Business leaders urge G8 to break 'Catch 22' on climate change

Two groups of major UK and international companies have urged Prime Minister Tony Blair and other G8 leaders to set a long-term framework to encourage investment in low carbon technologies. Meanwhile, science academies from the G8 and leading developing nations have called for "prompt action" to reduce greenhouse gas emissions.

The build-up to the G8 summit in July has seen increasingly frantic diplomatic efforts to secure progress on the UK presidency's two priorities - climate change and Africa. On climate, at least, Mr Blair returned empty-handed from his visit to the White House in early June.

Leading voices in the international business community are also stepping up the pressure on President Bush and other world leaders.

The heads of 24 major global companies issued a statement demanding a "long-term policy framework that includes all major emitters of greenhouse gases". The group includes major US companies such as HP and Ford (see table). Ironically, the latter's own climate change policies have recently come under fire from Greenpeace (see pp 7-8 ).

The companies are members of a G8 roundtable launched in January at the World Economic Forum's meeting in Davos. Some of their leaders delivered the conclusions to Mr Blair at a two-hour meeting in June.

The companies accept that climate change "poses one of the most significant challenges of the 21st century". They argue that "clear, transparent and consistent price signals over the long term offer the best hope for unleashing needed innovation and competition".

The roundtable calls for "a long-term, market-based policy framework extending to 2030" - preferably a cap and trade system - "that will give investors in climate change mitigation confidence in the long-term value of their investments". Indicative signals extending to 2050 "would also be beneficial".

The statement also calls on Governments to "move expeditiously to adopt climate stabilisation targets that will define the scope and scale of mitigation needed in the years ahead." A growing scientific consensus is pointing towards the need for reductions of up to 50% in global emissions by 2050 (ENDS Report 361, pp 17-21 ).

The roundtable warns that emissions trading schemes have a key role in promoting efficiencies in energy use but "are less likely to stimulate major technological change or breakthrough".
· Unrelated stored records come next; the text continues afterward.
import Summits.HubbardSuperconductivity.HubbardSuperconductivity.Theorems.AnisotropyChordTransferFibre3FinX5Eval

/-!
# Route `AnisotropyChord` / H0 rotor rung: FIN per-`L` GM₃ (X5), `L = 27` — row-C cell facts (X5, point wedges), part `p32`

Kernel facts `xcCellAnyA0 27 (49/50) 100 la lb bn tb = true` (row C of cert cells 83, 84 of `L = 27` with `b = bn/100` and the `T⁺·D` brackets `tb` exported by the row-`N₁` facts `xn27_*`): the two Green point wedges `gWedgePt` are recomputed in the kernel, the profile / gradient tables are built from them by monotonicity (`…FinX5Eval`), and g5's row-C check is decided; assembled in `…FinX5GM3TwentySeven`.
Prover seat `hubbard-h0-rotor-p3` g8; helper for piece A = stmt-HubbardSuperconductivity-23918 of rung 19089 (`--supports`, helper class).
WHAT THIS IS NOT: nothing here proves superconductivity in the Hubbard model (rotor TARGET as worded stays FALSE, g15 verdict); kernel facts for the FIN certificate of ONE conditional reduction.  Tree imports only; zero data; standard axioms.
-/

set_option linter.dupNamespace false
set_option autoImplicit false

namespace Summit.HubbardSuperconductivity.HubbardSuperconductivity.Theorems.AnisotropyChord.Transfer.Fibre3

namespace FinXD

open FinXB FinCell Hole2

set_option maxHeartbeats 4000000 in
/-- row C of cell 83 of `L = 27` (`b = 69/100`). [folklore] -/
theorem xc27_83 : xcCellAnyA0 27 (49/50 : ℚ) 100 569215559030022 583445948005773 69 ((1706699343296967 : ℤ), (1754933408053168 : ℤ)) = true := by decide +kernel

set_option maxHeartbeats 4000000 in
/-- row C of cell 84 of `L = 27` (`b = 69/100`). [folklore] -/
theorem xc27_84 : xcCellAnyA0 27 (49/50 : ℚ) 100 583445948005773 598032096705918 69 ((1749517163577783 : ℤ), (1798823123992289 : ℤ)) = true := by decide +kernel

end FinXD

end Summit.HubbardSuperconductivity.HubbardSuperconductivity.Theorems.AnisotropyChord.Transfer.Fibre3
It calls on G8 leaders to ensure "rapid commercialisation" by drawing up performance-based standards for low carbon technology.

Finally, the statement calls on G8 nations to engage with emerging markets - notably China, India, Brazil, South Africa and Mexico - to boost investment in low carbon technologies. It says that the Kyoto Protocol's Clean Development Mechanism "offers significant promise" - but calls for reforms "to streamline the process substantially by the end of 2005."

Environmentalists are concerned that the mounting pressure from business to simplify the CDM may further dent its environmental credibility, particularly on the thorny question of "additionality".

Many of the roundtable's messages are echoed in a letter to the Prime Minister from 13 major companies (see table). The group was brought together by Prince Charles' Business and the Environment Programme in response to Mr Blair's speech on climate change last year (ENDS Report 356, pp 4-5 ).

The letter calls for "a strong policy framework that creates a long-term value for carbon emissions reductions and consistently supports and incentivises the development of new technologies." Without this, the companies "are not able to justify to our boards or investors the necessary high up-front investment in low-carbon R&D, technologies and processes."

The letter calls on the Government to set targets now for the year 2025 for emissions trading and other policies. It argues that with the right framework, up-front costs "can be minimised and the UK's overall competitiveness need not be adversely affected."

The companies call on Mr Blair to break the "Catch 22" in climate policy. "Governments feel limited in their ability to introduce new climate change policy because they fear business resistance," they say, "while companies are unable to scale up investment in low carbon solutions because of the absence of long-term policies."

  • The UK has been hoping at least to achieve some consensus on the science of climate change at the G8 summit. The Bush administration has continued to stress the uncertainties - but has been greatly undermined by a statement from the science academies of the G8 nations, including the US National Academy of Sciences, and those of Brazil, China and India.

    The statement warns that "the scientific understanding of climate change is now sufficiently clear to justify nations taking prompt action."

    "It is vital that all nations identify cost-effective steps that they can take now, to contribute to substantial and long-term reduction in net global greenhouse gas emissions."